● **Prompt**
Please give the count of lines below that include "rowCCellCheckFT" and leave out everything else.

● **Exercise data**
• • •

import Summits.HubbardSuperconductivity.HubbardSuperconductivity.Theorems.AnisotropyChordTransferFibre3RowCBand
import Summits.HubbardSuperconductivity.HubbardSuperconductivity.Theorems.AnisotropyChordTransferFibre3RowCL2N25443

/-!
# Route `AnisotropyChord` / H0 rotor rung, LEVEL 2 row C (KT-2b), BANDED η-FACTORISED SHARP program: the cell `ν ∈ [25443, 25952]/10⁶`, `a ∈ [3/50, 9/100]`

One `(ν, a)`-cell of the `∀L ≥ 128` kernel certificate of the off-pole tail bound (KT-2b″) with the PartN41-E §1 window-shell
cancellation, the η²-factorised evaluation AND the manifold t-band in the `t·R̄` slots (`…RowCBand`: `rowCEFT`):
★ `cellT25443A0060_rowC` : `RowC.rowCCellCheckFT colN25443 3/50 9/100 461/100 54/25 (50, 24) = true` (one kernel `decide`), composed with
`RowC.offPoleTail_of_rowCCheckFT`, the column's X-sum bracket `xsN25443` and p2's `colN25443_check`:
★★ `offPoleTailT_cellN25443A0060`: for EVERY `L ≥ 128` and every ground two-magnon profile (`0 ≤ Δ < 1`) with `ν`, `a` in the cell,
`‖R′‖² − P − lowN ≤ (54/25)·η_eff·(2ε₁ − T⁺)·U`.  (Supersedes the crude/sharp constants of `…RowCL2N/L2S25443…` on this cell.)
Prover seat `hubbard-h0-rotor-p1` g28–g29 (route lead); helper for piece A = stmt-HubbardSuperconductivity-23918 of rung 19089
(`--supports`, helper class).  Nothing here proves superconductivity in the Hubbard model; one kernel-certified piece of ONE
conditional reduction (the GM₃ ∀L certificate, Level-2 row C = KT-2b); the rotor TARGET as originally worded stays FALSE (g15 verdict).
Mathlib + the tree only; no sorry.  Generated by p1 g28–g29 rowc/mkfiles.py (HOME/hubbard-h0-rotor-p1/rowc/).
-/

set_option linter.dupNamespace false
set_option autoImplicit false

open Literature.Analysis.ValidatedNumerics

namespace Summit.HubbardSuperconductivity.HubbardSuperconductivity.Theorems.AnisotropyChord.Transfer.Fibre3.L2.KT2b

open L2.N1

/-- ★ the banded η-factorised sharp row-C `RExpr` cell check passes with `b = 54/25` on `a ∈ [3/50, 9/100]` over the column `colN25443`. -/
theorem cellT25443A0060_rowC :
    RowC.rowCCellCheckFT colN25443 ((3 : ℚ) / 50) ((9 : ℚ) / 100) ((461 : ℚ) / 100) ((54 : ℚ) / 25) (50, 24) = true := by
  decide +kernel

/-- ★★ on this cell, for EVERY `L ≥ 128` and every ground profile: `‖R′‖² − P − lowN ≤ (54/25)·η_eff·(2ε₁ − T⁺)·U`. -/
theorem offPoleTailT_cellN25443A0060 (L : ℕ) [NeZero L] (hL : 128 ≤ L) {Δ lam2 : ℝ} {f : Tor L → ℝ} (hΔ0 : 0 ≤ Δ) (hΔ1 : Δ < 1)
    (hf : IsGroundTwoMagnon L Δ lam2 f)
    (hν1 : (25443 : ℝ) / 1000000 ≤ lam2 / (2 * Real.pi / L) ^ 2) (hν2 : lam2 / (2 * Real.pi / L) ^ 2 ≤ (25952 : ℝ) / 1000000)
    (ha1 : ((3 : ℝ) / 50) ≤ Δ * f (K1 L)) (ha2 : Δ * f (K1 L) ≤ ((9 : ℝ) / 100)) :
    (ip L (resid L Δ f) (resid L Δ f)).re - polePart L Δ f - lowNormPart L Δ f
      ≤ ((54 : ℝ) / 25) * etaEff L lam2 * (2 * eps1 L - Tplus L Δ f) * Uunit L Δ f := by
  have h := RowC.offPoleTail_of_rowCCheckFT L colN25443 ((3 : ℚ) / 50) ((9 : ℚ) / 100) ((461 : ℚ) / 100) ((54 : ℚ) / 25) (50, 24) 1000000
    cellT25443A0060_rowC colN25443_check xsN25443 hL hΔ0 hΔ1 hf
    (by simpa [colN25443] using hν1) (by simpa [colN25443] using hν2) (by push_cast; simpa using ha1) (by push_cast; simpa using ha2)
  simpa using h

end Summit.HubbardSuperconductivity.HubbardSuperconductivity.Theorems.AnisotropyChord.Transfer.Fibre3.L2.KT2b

• • •

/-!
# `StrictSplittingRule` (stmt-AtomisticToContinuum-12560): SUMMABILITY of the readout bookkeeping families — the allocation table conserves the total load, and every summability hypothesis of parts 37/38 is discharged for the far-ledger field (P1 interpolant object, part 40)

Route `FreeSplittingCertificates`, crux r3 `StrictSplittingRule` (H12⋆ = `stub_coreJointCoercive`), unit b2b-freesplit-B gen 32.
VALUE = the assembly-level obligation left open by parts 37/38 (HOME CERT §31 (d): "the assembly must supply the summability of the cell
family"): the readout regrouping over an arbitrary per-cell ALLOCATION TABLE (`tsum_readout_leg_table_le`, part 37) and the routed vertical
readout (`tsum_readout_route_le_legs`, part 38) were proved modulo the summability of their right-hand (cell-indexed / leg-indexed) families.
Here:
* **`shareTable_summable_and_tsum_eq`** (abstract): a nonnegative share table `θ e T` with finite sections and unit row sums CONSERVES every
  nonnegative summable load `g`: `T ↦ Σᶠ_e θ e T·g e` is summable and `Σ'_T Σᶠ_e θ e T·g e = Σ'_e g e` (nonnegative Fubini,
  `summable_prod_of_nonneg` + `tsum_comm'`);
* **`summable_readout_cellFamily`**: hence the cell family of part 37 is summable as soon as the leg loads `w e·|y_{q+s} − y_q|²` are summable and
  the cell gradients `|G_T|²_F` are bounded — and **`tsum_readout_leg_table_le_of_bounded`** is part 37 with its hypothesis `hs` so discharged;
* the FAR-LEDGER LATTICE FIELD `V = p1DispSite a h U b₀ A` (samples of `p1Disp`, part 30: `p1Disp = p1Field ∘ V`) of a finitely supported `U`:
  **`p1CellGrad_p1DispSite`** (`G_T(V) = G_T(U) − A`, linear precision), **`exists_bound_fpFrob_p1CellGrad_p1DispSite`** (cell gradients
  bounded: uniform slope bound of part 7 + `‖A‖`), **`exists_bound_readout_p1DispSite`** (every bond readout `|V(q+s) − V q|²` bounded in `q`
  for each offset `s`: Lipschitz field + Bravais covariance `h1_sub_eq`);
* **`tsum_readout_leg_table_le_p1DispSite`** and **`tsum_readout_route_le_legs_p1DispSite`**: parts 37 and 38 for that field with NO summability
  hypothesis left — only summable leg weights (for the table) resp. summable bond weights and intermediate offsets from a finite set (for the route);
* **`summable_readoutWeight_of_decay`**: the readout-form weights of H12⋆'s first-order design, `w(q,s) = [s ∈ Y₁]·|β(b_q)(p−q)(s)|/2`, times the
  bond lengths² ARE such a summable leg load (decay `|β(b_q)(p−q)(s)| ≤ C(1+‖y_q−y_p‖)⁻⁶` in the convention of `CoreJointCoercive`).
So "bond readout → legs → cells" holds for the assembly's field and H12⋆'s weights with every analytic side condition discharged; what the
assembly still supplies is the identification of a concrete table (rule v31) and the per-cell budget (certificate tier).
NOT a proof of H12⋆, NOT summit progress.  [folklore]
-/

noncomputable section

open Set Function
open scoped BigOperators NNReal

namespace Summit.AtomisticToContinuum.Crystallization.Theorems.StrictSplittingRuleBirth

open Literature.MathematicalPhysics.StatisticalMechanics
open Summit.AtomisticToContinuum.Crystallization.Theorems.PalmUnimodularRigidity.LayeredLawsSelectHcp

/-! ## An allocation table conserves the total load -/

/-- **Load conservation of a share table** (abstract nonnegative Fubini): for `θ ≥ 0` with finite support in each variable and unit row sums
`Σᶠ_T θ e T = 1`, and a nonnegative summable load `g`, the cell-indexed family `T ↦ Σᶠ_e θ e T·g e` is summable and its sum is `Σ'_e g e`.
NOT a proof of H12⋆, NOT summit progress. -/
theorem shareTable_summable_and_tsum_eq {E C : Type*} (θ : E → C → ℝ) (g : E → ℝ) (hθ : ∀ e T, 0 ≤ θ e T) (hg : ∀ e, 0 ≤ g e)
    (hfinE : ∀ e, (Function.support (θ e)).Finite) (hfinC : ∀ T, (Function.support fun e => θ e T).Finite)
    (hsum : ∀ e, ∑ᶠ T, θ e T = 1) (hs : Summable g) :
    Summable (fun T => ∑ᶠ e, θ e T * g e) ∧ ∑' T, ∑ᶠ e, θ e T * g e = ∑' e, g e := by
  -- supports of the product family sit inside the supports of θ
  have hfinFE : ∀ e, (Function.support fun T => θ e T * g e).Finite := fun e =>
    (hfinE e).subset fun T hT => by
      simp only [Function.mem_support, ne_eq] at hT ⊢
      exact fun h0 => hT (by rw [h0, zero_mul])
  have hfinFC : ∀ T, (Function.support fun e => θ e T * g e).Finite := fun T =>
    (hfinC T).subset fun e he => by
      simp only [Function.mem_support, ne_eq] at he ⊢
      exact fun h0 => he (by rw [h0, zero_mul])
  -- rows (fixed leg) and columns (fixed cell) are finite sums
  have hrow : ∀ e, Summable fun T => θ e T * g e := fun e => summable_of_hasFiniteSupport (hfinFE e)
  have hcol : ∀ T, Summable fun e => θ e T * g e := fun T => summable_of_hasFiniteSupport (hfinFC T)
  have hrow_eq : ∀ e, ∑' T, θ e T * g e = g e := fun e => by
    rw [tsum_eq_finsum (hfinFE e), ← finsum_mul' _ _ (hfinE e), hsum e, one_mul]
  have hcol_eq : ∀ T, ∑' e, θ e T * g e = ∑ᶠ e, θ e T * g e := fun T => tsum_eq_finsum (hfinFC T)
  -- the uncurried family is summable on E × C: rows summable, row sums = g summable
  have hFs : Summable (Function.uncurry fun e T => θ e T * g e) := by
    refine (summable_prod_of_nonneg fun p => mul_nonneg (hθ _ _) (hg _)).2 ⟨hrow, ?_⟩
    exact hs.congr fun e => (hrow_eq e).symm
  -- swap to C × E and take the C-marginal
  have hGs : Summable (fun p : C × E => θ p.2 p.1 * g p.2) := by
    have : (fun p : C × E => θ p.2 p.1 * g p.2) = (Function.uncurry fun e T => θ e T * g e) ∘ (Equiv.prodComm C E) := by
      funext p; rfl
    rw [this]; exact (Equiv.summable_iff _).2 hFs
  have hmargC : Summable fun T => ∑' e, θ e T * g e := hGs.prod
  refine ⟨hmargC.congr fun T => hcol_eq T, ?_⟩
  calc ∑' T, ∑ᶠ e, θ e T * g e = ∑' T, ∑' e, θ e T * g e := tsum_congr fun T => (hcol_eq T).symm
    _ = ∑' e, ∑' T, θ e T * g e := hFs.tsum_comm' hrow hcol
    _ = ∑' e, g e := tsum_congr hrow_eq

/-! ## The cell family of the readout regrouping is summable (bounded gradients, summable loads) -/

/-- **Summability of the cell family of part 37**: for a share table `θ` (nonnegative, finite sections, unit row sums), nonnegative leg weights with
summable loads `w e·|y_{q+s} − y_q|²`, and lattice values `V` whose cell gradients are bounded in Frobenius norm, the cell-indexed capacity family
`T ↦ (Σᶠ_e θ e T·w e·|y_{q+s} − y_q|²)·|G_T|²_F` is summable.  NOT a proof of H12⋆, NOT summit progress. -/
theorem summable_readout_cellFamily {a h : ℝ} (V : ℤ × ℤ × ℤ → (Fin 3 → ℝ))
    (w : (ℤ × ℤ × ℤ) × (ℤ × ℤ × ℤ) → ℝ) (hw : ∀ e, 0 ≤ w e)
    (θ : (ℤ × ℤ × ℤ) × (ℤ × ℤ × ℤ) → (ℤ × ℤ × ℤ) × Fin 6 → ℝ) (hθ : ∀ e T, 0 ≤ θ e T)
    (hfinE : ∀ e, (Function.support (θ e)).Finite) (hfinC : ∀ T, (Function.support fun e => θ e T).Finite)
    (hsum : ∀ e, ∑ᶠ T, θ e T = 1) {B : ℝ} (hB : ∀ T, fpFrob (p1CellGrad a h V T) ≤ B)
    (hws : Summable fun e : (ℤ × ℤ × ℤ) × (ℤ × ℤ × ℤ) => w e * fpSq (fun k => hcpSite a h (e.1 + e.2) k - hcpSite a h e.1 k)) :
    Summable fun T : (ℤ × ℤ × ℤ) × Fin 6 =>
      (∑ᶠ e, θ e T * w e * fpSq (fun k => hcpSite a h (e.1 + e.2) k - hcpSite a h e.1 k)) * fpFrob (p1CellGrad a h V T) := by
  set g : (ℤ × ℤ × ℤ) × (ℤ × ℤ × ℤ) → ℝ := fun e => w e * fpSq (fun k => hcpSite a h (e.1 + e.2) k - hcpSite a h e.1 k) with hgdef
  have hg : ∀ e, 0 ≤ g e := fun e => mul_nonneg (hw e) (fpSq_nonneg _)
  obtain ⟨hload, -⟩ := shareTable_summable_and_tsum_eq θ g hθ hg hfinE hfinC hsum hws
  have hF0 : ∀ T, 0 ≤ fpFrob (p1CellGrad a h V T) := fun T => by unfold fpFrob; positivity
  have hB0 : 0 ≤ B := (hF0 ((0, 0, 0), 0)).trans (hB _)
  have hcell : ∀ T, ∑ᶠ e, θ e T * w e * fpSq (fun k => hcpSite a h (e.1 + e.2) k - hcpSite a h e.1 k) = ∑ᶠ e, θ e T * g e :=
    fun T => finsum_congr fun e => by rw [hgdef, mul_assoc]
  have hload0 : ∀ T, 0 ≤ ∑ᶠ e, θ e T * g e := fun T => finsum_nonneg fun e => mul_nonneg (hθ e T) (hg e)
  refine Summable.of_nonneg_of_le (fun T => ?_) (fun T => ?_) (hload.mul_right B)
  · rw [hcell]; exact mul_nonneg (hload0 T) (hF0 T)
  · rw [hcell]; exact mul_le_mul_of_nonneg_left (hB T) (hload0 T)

• • •

● **Task answer**
2